If your application has complications that makes the FSR3 swapchain module unavailable, you might be able to integrate FSR3 frame generation module as is, but write your own swapchain logic. Assuming your renderer layer and present layer are properly separated, the renderer renders the scene, also generates an interpolated frame using FSR3 FG module, then sends two present requests to the present layer. The present requests might be something like my struct ScenePresentInfo above. The present layer presents interpolated and real frames.
If DLSS and XeSS also provide separate modules or APIs for frame generation and swapchain interaction, you might be able to use their frame generation API but write your own swapchain logic. If they (possibly FSR4 too) forcefully take control of swapchain and hide FG works behind their drivers, as a programmer I think that's a bad engineering practice. I appreciate FSR3's approach.
DLSS and XeSS have MFG(Multi-Frame Generation). I guess that it's just generating N interpolated frames between previous real frame and current real frame, then presenting them in the order of (prev real frame -> interp frame 1 -> interp frame 2 -> ... -> interp frame N -> curr real frame) where each interp frame is displayed for T milliseconds when average frame time is T ms. So as N increases there's more input latency.
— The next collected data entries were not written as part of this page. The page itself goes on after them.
import Mathlib
import HarnessLib
import Summits.HubbardSuperconductivity.HubbardSuperconductivity.Theorems.KLProgrammeSWaveCascadePinnedDomination

/-!
# Route `KLProgramme` — row 0′ (child 1): pinned domination under a CUMULATIVE pinned floor — the Cooper logarithm at zero transfer,
# `b_lo·n − s₀ ≤ Σ_{j<n} W_o(j)`, suffices for «sup over transfers, read at the pin» in `U`-currency (E1 docket (5′)(s2), conversion half, robust form of (D3))

Cell gate-hubbard-kl, seat hubbard-kl-k3c1-p1 (g20; child-1 lineage; technique «composed-map remainder propagation»).  Sequel to `…SWaveCascadePinnedDomination`
(p705585/p706224: shortfall comparison `U'_n ≤ D·U_n`; §3 the PER-STEP pinned floor `b_lo ≤ W_o(n)` ⟹ `Σ a_n ≤ D²(b_M/b_lo)(257/225)U₀`).  The per-step floor is a
bookkeeping-dependent statement (how much pp weight ONE step carries at zero transfer); what the model supplies robustly is the CUMULATED pinned screening — the BCS /
Cooper logarithm `Σ_{j<n} W_o(j) ≳ N(0)·log(Λ_0/Λ_n)`, i.e. a floor growing LINEARLY in the scale index up to a constant.  THIS FILE shows that this weaker row suffices:

* `sWaveFloor_succ_sub_le_envelope`: shortfall-dominated transfer + free envelope `|W'_n| ≤ b_M` ⟹ `|U'_{n+1} − U'_n| ≤ D²·b_M·U_n·U_{n+1}` (read at the pin through the
  VALUES);
* **`sWaveFloor_sum_mul_succ_le_of_cumulativeFloor`**: `0 < b_lo`, `U_0·s₀ < 1`, `b_lo·n − s₀ ≤ Σ_{j<n} W_j` (`n ≤ N`) ⟹ **`Σ_{n<N} U_n·U_{n+1} ≤ U_0/(b_lo·(1 − U_0·s₀))`**
  — by the closed form `U_n = U_0/(1 + U_0Σ_{j<n}W_j) ≤ U_0/y_n`, `y_n = 1 + U_0(b_lo·n − s₀)`, and the telescoping `U_0²/(y_n y_{n+1}) = (U_0/b_lo)(1/y_n − 1/y_{n+1})`;
* **`cascadeFamily_exists_pinnedAmplitude_of_cumulativeFloor`**: in a family of cascades (common start, law, floor, free envelope) with the cumulative pinned floor, the
  amplitudes `a_n = D²·b_M·U_o(n)·U_o(n+1)` dominate `|U_q(n+1) − U_q(n)|` for every transfer frozen-or-shortfall-dominated at every step, and
  **`Σ_{n<N} a_n ≤ D²·b_M·U₀/(b_lo·(1 − U₀·s₀))`** — `U`-currency; the E1 rows for (s2) are then (D2) SHORTFALL + (D3′) CUMULATIVE PINNED FLOOR.

Everything is proved; no definitions; nothing about the model is asserted; nothing asserts (X).1, any open stub, K3 or superconductivity. [folklore]
-/

noncomputable section

namespace Summit.HubbardSuperconductivity.HubbardSuperconductivity.Theorems.SWaveCascade

set_option linter.dupNamespace false -- summit = problem name (single-conjunct summit), D-0017

open Finset

/-! ## §1 One transfer against the pin: envelope-dominated decrement; the telescoping comparison -/

section CumulativeFloor

variable {U U' W W' ν ν' : ℕ → ℝ} {N : ℕ}

/-- **Envelope-dominated decrement.**  Two cascades from the same `U_0 ≥ 0` under the floor, `n < N`, shortfall `≤ Θ` before and after step `n`, `D ≥ 1` with
`D·(16U_0/15)·Θ ≤ D − 1`, and the free envelope `|W'_n| ≤ b_M`: `|U'_{n+1} − U'_n| ≤ D²·b_M·U_n·U_{n+1}` (read at the pin through the VALUES, not the masses). [folklore] -/
theorem sWaveFloor_succ_sub_le_envelope (h0 : 0 ≤ U 0) (h0' : U' 0 = U 0)
    (hU : ∀ n, U (n + 1) = U n / (1 + W n * U n)) (hWν : ∀ n, -ν n ≤ W n) (hν0 : ∀ n, 0 ≤ ν n)
    (hsmall : 16 * U 0 * ∑ j ∈ range N, ν j ≤ 1)
    (hU' : ∀ n, U' (n + 1) = U' n / (1 + W' n * U' n)) (hWν' : ∀ n, -ν' n ≤ W' n) (hν0' : ∀ n, 0 ≤ ν' n)
    (hsmall' : 16 * U' 0 * ∑ j ∈ range N, ν' j ≤ 1) {n : ℕ} (hn : n < N) {Θ D bM : ℝ} (hΘ0 : 0 ≤ Θ) (hD : 1 ≤ D)
    (hDΘ : D * (16 / 15 * U 0 * Θ) ≤ D - 1)
    (hΘn : ∑ j ∈ range n, (W j - W' j) ≤ Θ) (hΘn1 : ∑ j ∈ range (n + 1), (W j - W' j) ≤ Θ) (henv : |W' n| ≤ bM) :
    |U' (n + 1) - U' n| ≤ D ^ 2 * bM * (U n * U (n + 1)) := by
  have h0'' : 0 ≤ U' 0 := by rw [h0']; exact h0
  have hden' := (sWaveFloor_step h0'' hU' hWν' hν0' hsmall' n hn).1
  have hΔ' := sWaveFloor_succ_sub hU' hden'
  have hUn := (sWaveFloor_bounds h0 hU hWν hν0 hsmall n hn.le).1
  have hU'n := (sWaveFloor_bounds h0'' hU' hWν' hν0' hsmall' n hn.le).1
  have hU'n1 := (sWaveFloor_bounds h0'' hU' hWν' hν0' hsmall' (n + 1) (Nat.succ_le_of_lt hn)).1
  have hc1 : U' n ≤ D * U n :=
    sWaveFloor_le_mul_of_shortfall h0 h0' hU hWν hν0 hsmall hU' hWν' hν0' hsmall' hn.le hΘ0 hD hDΘ hΘn
  have hc2 : U' (n + 1) ≤ D * U (n + 1) :=
    sWaveFloor_le_mul_of_shortfall h0 h0' hU hWν hν0 hsmall hU' hWν' hν0' hsmall' (Nat.succ_le_of_lt hn) hΘ0 hD hDΘ hΘn1
  have hD0 : 0 ≤ D := by linarith
  have hbM : 0 ≤ bM := (abs_nonneg _).trans henv
  rw [hΔ', abs_neg]
  simp only [abs_mul, abs_of_nonneg hU'n, abs_of_nonneg hU'n1]
  have hP' : U' n * U' (n + 1) ≤ D ^ 2 * (U n * U (n + 1)) := by
    calc U' n * U' (n + 1) ≤ (D * U n) * (D * U (n + 1)) := mul_le_mul hc1 hc2 hU'n1 (mul_nonneg hD0 hUn)
      _ = D ^ 2 * (U n * U (n + 1)) := by ring
  calc |W' n| * U' n * U' (n + 1) = |W' n| * (U' n * U' (n + 1)) := by ring
    _ ≤ bM * (D ^ 2 * (U n * U (n + 1))) := mul_le_mul henv hP' (mul_nonneg hU'n hU'n1) hbM
    _ = D ^ 2 * bM * (U n * U (n + 1)) := by ring

/-- **The telescoping comparison under a cumulative floor.**  One cascade from `U_0 ≥ 0` under the floor; if `0 < b_lo`, `U_0·s₀ < 1` and the cumulated masses obey
`b_lo·n − s₀ ≤ Σ_{j<n} W_j` for every `n ≤ N`, then `Σ_{n<N} U_n·U_{n+1} ≤ U_0/(b_lo·(1 − U_0·s₀))`. [folklore] -/
theorem sWaveFloor_sum_mul_succ_le_of_cumulativeFloor (h0 : 0 ≤ U 0) (hU : ∀ n, U (n + 1) = U n / (1 + W n * U n)) (hWν : ∀ n, -ν n ≤ W n)
    (hν0 : ∀ n, 0 ≤ ν n) (hsmall : 16 * U 0 * ∑ j ∈ range N, ν j ≤ 1) {blo s₀ : ℝ} (hblo : 0 < blo) (hUs : U 0 * s₀ < 1)
    (hcum : ∀ n ≤ N, blo * n - s₀ ≤ ∑ j ∈ range n, W j) :
    ∑ n ∈ range N, U n * U (n + 1) ≤ U 0 / (blo * (1 - U 0 * s₀)) := by
  -- comparison denominators `y_n = 1 + U_0 (b_lo n − s₀) > 0`
  set y : ℕ → ℝ := fun n => 1 + U 0 * (blo * n - s₀) with hy
  have hy0 : ∀ n : ℕ, 0 < y n := fun n => by
    have : 0 ≤ U 0 * (blo * n) := mul_nonneg h0 (mul_nonneg hblo.le (Nat.cast_nonneg n))
    simp only [hy]; nlinarith
  have hysucc : ∀ n : ℕ, y (n + 1) - y n = U 0 * blo := fun n => by simp only [hy]; push_cast; ring
  -- `U_n ≤ U_0 / y_n`
  have hUle : ∀ n ≤ N, U n ≤ U 0 / y n := by
    intro n hn
    obtain ⟨hd, he⟩ := sWaveFloor_eq_div h0 hU hWν hν0 hsmall n hn
    rw [he]
    exact div_le_div_of_nonneg_left h0 (hy0 n) (by have := mul_le_mul_of_nonneg_left (hcum n hn) h0; simp only [hy]; linarith)
  have hUnn : ∀ n ≤ N, 0 ≤ U n := fun n hn => (sWaveFloor_bounds h0 hU hWν hν0 hsmall n hn).1
  -- termwise comparison and telescoping
  have hterm : ∀ n < N, U n * U (n + 1) ≤ U 0 / blo * (1 / y n - 1 / y (n + 1)) := by
    intro n hn
    have h1 := hUle n hn.le
    have h2 := hUle (n + 1) (Nat.succ_le_of_lt hn)
    have hprod : U n * U (n + 1) ≤ (U 0 / y n) * (U 0 / y (n + 1)) :=
      mul_le_mul h1 h2 (hUnn (n + 1) (Nat.succ_le_of_lt hn)) (div_nonneg h0 (hy0 n).le)
    refine hprod.trans (le_of_eq ?_)
    have hyn := (hy0 n).ne'
    have hyn1 := (hy0 (n + 1)).ne'
    rw [div_sub_div _ _ hyn hyn1, one_mul, mul_one, show y (n + 1) - y n = U 0 * blo from hysucc n]
    field_simp
  calc ∑ n ∈ range N, U n * U (n + 1) ≤ ∑ n ∈ range N, U 0 / blo * (1 / y n - 1 / y (n + 1)) :=
        sum_le_sum fun n hn => hterm n (mem_range.1 hn)
    _ = U 0 / blo * (1 / y 0 - 1 / y N) := by
        rw [← mul_sum, Finset.sum_range_sub' (fun n => 1 / y n) N]
    _ ≤ U 0 / blo * (1 / y 0) := by
        refine mul_le_mul_of_nonneg_left ?_ (div_nonneg h0 hblo.le)
        have : 0 < 1 / y N := one_div_pos.2 (hy0 N)
        linarith
    _ = U 0 / (blo * (1 - U 0 * s₀)) := by
        have : y 0 = 1 - U 0 * s₀ := by simp only [hy]; push_cast; ring
        rw [this, div_mul_div_comm, mul_one]

end CumulativeFloor

/-! ## §2 The family form -/

section CumulativeFloorFamily

variable {ι : Type*} {Uq Wq νq : ι → ℕ → ℝ} {U₀ : ℝ} {N : ℕ}

/-- **Amplitudes read at the pin from the envelope, the shortfall and the CUMULATIVE pinned floor** (the Cooper logarithm at zero transfer,
`b_lo·n − s₀ ≤ Σ_{j<n} W_o(j)` for `n ≤ N`, `0 < b_lo`, `U₀·s₀ < 1`): a family of cascades as in §2 with the free envelope `|W_q(n)| ≤ b_M` has amplitudes
`a_n = D²·b_M·U_o(n)·U_o(n+1)` with `|U_q(n+1) − U_q(n)| ≤ a_n` (`n < N`) for every transfer frozen-or-shortfall-dominated at every step, and
`Σ_{n<N} a_n ≤ D²·b_M·U₀/(b_lo·(1 − U₀·s₀))` — (s2) from (D2) + the cumulative (D3). [folklore] -/
theorem cascadeFamily_exists_pinnedAmplitude_of_cumulativeFloor (o : ι) (hU₀ : 0 ≤ U₀) (h0 : ∀ q, Uq q 0 = U₀)
    (hU : ∀ q n, Uq q (n + 1) = Uq q n / (1 + Wq q n * Uq q n)) (hWν : ∀ q n, -νq q n ≤ Wq q n) (hν0 : ∀ q n, 0 ≤ νq q n)
    (hsmall : ∀ q, 16 * U₀ * ∑ j ∈ range N, νq q j ≤ 1) {Θ D bM blo s₀ : ℝ} (hΘ0 : 0 ≤ Θ) (hD : 1 ≤ D)
    (hDΘ : D * (16 / 15 * U₀ * Θ) ≤ D - 1) (henv : ∀ q n, |Wq q n| ≤ bM) (hblo : 0 < blo) (hUs : U₀ * s₀ < 1)
    (hcum : ∀ n ≤ N, blo * n - s₀ ≤ ∑ j ∈ range n, Wq o j) :
    ∃ a : ℕ → ℝ, (∀ n, 0 ≤ a n) ∧
      (∀ q, (∀ n < N, Wq q n = 0 ∨
          (∑ j ∈ range n, (Wq o j - Wq q j) ≤ Θ ∧ ∑ j ∈ range (n + 1), (Wq o j - Wq q j) ≤ Θ)) →
        ∀ n < N, |Uq q (n + 1) - Uq q n| ≤ a n) ∧
      ∑ n ∈ range N, a n ≤ D ^ 2 * bM * (U₀ / (blo * (1 - U₀ * s₀))) := by
  have ho0 : 0 ≤ Uq o 0 := by rw [h0 o]; exact hU₀
  have hsmo : 16 * Uq o 0 * ∑ j ∈ range N, νq o j ≤ 1 := by rw [h0 o]; exact hsmall o
  have hDΘ' : D * (16 / 15 * Uq o 0 * Θ) ≤ D - 1 := by rw [h0 o]; exact hDΘ
  have hbM : 0 ≤ bM := (abs_nonneg _).trans (henv o 0)
  have hUs' : Uq o 0 * s₀ < 1 := by rw [h0 o]; exact hUs
  -- nonnegativity of the pinned values at all indices (past `N` included): the amplitudes must be nonnegative everywhere
  refine ⟨fun n => if n < N then D ^ 2 * bM * (Uq o n * Uq o (n + 1)) else 0, fun n => ?_, fun q hq n hn => ?_, ?_⟩
  · dsimp only
    by_cases hn : n < N
    · rw [if_pos hn]
      have h1 := (sWaveFloor_bounds ho0 (hU o) (hWν o) (hν0 o) hsmo n hn.le).1
      have h2 := (sWaveFloor_bounds ho0 (hU o) (hWν o) (hν0 o) hsmo (n + 1) (Nat.succ_le_of_lt hn)).1
      exact mul_nonneg (mul_nonneg (sq_nonneg _) hbM) (mul_nonneg h1 h2)
    · rw [if_neg hn]
  · dsimp only
    rw [if_pos hn]
    have hqo : Uq q 0 = Uq o 0 := by rw [h0 q, h0 o]
    have hsmq : 16 * Uq q 0 * ∑ j ∈ range N, νq q j ≤ 1 := by rw [h0 q]; exact hsmall q
    rcases hq n hn with hz | ⟨hΘn, hΘn1⟩
    · rw [sWaveCascade_succ_eq_of_mass_zero (hU q) hz, sub_self, abs_zero]
      have h1 := (sWaveFloor_bounds ho0 (hU o) (hWν o) (hν0 o) hsmo n hn.le).1
      have h2 := (sWaveFloor_bounds ho0 (hU o) (hWν o) (hν0 o) hsmo (n + 1) (Nat.succ_le_of_lt hn)).1
      exact mul_nonneg (mul_nonneg (sq_nonneg _) hbM) (mul_nonneg h1 h2)
    · exact sWaveFloor_succ_sub_le_envelope ho0 hqo (hU o) (hWν o) (hν0 o) hsmo (hU q) (hWν q) (hν0 q) hsmq hn hΘ0 hD hDΘ'
        hΘn hΘn1 (henv q n)
  · have hsum := sWaveFloor_sum_mul_succ_le_of_cumulativeFloor ho0 (hU o) (hWν o) (hν0 o) hsmo hblo hUs' hcum
    rw [h0 o] at hsum
    calc ∑ n ∈ range N, (if n < N then D ^ 2 * bM * (Uq o n * Uq o (n + 1)) else 0)
        = ∑ n ∈ range N, D ^ 2 * bM * (Uq o n * Uq o (n + 1)) := sum_congr rfl fun n hn => if_pos (mem_range.1 hn)
      _ = D ^ 2 * bM * ∑ n ∈ range N, Uq o n * Uq o (n + 1) := by rw [mul_sum]
      _ ≤ D ^ 2 * bM * (U₀ / (blo * (1 - U₀ * s₀))) := mul_le_mul_of_nonneg_left hsum (mul_nonneg (sq_nonneg _) hbM)

end CumulativeFloorFamily

end Summit.HubbardSuperconductivity.HubbardSuperconductivity.Theorems.SWaveCascade

end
Denoting P(t) = P0 + (P1 - P0) * t where P0 is prev frame, P1 is curr frame, 0 <= t <= 1, I expect 2x FG generates P(0.5). 3x FG would generate P(1/3) and P(2/3) and 4x FG would generate P(1/4), P(2/4), and P(3/4).
FSR, DLSS, and XeSS, all of them are just vendor implementation from GPU companies. Surely there were research papers for frame generation in the computer vision field already. If I can understand such papers, I'll be able to implement my own algorithm with HLSL, even machine learning based algorithms, given that now the hurdle for writing ML algorithms is getting low with the evolution of HLSL and Shader Model. It's already possible to 'emulate' ML algorithms with older SM but I guess the point of newer SM is that you can utilize RTX tensor cores with standard HLSL. For example, SM 6.10 introduces linalg, a matrix API.